**** Given data

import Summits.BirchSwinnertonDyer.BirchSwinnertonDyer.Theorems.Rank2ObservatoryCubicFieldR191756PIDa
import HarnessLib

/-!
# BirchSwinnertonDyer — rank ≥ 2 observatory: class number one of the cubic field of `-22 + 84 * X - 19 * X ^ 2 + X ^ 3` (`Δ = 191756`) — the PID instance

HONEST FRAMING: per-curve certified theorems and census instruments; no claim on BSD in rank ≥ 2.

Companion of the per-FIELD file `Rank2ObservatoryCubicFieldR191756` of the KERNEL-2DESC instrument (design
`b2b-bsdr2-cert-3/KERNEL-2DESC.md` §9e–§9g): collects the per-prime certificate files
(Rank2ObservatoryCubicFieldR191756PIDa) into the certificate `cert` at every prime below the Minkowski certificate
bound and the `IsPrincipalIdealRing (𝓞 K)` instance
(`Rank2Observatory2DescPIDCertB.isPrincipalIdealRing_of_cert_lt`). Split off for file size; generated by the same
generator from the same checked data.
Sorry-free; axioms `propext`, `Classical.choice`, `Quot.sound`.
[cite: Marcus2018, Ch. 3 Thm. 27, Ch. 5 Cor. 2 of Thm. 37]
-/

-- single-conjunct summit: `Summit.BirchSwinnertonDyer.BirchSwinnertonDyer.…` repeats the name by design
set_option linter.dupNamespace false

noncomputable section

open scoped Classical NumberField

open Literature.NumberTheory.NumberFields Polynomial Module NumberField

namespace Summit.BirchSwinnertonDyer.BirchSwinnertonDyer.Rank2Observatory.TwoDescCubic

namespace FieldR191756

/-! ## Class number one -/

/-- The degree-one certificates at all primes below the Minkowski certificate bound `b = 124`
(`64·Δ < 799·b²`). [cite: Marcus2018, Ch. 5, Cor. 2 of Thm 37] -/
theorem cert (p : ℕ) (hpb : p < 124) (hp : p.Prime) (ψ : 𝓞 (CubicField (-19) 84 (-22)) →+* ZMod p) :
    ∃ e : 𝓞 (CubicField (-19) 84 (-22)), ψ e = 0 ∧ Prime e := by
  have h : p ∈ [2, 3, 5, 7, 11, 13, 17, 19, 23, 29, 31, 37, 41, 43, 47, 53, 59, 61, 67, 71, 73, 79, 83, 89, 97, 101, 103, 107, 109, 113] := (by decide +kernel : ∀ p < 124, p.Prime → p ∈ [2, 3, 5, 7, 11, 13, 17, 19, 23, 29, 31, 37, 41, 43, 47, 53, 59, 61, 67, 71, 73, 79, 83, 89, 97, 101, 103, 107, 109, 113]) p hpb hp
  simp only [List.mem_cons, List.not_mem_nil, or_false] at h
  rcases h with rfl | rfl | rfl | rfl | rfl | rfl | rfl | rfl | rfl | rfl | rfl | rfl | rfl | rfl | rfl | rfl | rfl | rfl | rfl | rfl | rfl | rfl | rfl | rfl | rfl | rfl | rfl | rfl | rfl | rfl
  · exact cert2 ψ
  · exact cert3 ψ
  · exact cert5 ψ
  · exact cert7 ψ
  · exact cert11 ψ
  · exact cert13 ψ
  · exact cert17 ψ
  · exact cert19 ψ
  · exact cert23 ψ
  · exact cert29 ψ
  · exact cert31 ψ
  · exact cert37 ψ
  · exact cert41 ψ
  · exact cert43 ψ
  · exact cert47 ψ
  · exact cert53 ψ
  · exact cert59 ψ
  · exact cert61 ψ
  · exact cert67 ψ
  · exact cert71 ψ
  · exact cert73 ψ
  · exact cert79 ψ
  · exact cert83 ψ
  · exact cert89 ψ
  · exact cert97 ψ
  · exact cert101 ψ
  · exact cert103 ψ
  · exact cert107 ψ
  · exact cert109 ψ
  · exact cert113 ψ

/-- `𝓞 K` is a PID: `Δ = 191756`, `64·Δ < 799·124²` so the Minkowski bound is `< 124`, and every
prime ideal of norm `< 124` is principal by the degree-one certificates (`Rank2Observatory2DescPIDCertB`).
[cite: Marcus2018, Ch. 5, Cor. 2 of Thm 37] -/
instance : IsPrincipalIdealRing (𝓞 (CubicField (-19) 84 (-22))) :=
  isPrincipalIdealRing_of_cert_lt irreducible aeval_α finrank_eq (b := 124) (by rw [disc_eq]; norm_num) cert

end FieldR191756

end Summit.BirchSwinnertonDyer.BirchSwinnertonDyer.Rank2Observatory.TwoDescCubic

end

********

▸ Task statement:
From the records above, extract every line exactly as it stands.

▸ Answer space:
import Summits.BirchSwinnertonDyer.BirchSwinnertonDyer.Theorems.Rank2ObservatoryCubicFieldR191756PIDa
import HarnessLib

/-!
# BirchSwinnertonDyer — rank ≥ 2 observatory: class number one of the cubic field of `-22 + 84 * X - 19 * X ^ 2 + X ^ 3` (`Δ = 191756`) — the PID instance

HONEST FRAMING: per-curve certified theorems and census instruments; no claim on BSD in rank ≥ 2.

Companion of the per-FIELD file `Rank2ObservatoryCubicFieldR191756` of the KERNEL-2DESC instrument (design
`b2b-bsdr2-cert-3/KERNEL-2DESC.md` §9e–§9g): collects the per-prime certificate files
(Rank2ObservatoryCubicFieldR191756PIDa) into the certificate `cert` at every prime below the Minkowski certificate
bound and the `IsPrincipalIdealRing (𝓞 K)` instance
(`Rank2Observatory2DescPIDCertB.isPrincipalIdealRing_of_cert_lt`). Split off for file size; generated by the same
generator from the same checked data.
Sorry-free; axioms `propext`, `Classical.choice`, `Quot.sound`.
[cite: Marcus2018, Ch. 3 Thm. 27, Ch. 5 Cor. 2 of Thm. 37]
-/

-- single-conjunct summit: `Summit.BirchSwinnertonDyer.BirchSwinnertonDyer.…` repeats the name by design
set_option linter.dupNamespace false

noncomputable section

open scoped Classical NumberField

open Literature.NumberTheory.NumberFields Polynomial Module NumberField

namespace Summit.BirchSwinnertonDyer.BirchSwinnertonDyer.Rank2Observatory.TwoDescCubic

namespace FieldR191756

/-! ## Class number one -/

/-- The degree-one certificates at all primes below the Minkowski certificate bound `b = 124`
(`64·Δ < 799·b²`). [cite: Marcus2018, Ch. 5, Cor. 2 of Thm 37] -/
theorem cert (p : ℕ) (hpb : p < 124) (hp : p.Prime) (ψ : 𝓞 (CubicField (-19) 84 (-22)) →+* ZMod p) :
    ∃ e : 𝓞 (CubicField (-19) 84 (-22)), ψ e = 0 ∧ Prime e := by
  have h : p ∈ [2, 3, 5, 7, 11, 13, 17, 19, 23, 29, 31, 37, 41, 43, 47, 53, 59, 61, 67, 71, 73, 79, 83, 89, 97, 101, 103, 107, 109, 113] := (by decide +kernel : ∀ p < 124, p.Prime → p ∈ [2, 3, 5, 7, 11, 13, 17, 19, 23, 29, 31, 37, 41, 43, 47, 53, 59, 61, 67, 71, 73, 79, 83, 89, 97, 101, 103, 107, 109, 113]) p hpb hp
  simp only [List.mem_cons, List.not_mem_nil, or_false] at h
  rcases h with rfl | rfl | rfl | rfl | rfl | rfl | rfl | rfl | rfl | rfl | rfl | rfl | rfl | rfl | rfl | rfl | rfl | rfl | rfl | rfl | rfl | rfl | rfl | rfl | rfl | rfl | rfl | rfl | rfl | rfl
  · exact cert2 ψ
  · exact cert3 ψ
  · exact cert5 ψ
  · exact cert7 ψ
  · exact cert11 ψ
  · exact cert13 ψ
  · exact cert17 ψ
  · exact cert19 ψ
  · exact cert23 ψ
  · exact cert29 ψ
  · exact cert31 ψ
  · exact cert37 ψ
  · exact cert41 ψ
  · exact cert43 ψ
  · exact cert47 ψ
  · exact cert53 ψ
  · exact cert59 ψ
  · exact cert61 ψ
  · exact cert67 ψ
  · exact cert71 ψ
  · exact cert73 ψ
  · exact cert79 ψ
  · exact cert83 ψ
  · exact cert89 ψ
  · exact cert97 ψ
  · exact cert101 ψ
  · exact cert103 ψ
  · exact cert107 ψ
  · exact cert109 ψ
  · exact cert113 ψ

/-- `𝓞 K` is a PID: `Δ = 191756`, `64·Δ < 799·124²` so the Minkowski bound is `< 124`, and every
prime ideal of norm `< 124` is principal by the degree-one certificates (`Rank2Observatory2DescPIDCertB`).
[cite: Marcus2018, Ch. 5, Cor. 2 of Thm 37] -/
instance : IsPrincipalIdealRing (𝓞 (CubicField (-19) 84 (-22))) :=
  isPrincipalIdealRing_of_cert_lt irreducible aeval_α finrank_eq (b := 124) (by rw [disc_eq]; norm_num) cert

end FieldR191756

end Summit.BirchSwinnertonDyer.BirchSwinnertonDyer.Rank2Observatory.TwoDescCubic

end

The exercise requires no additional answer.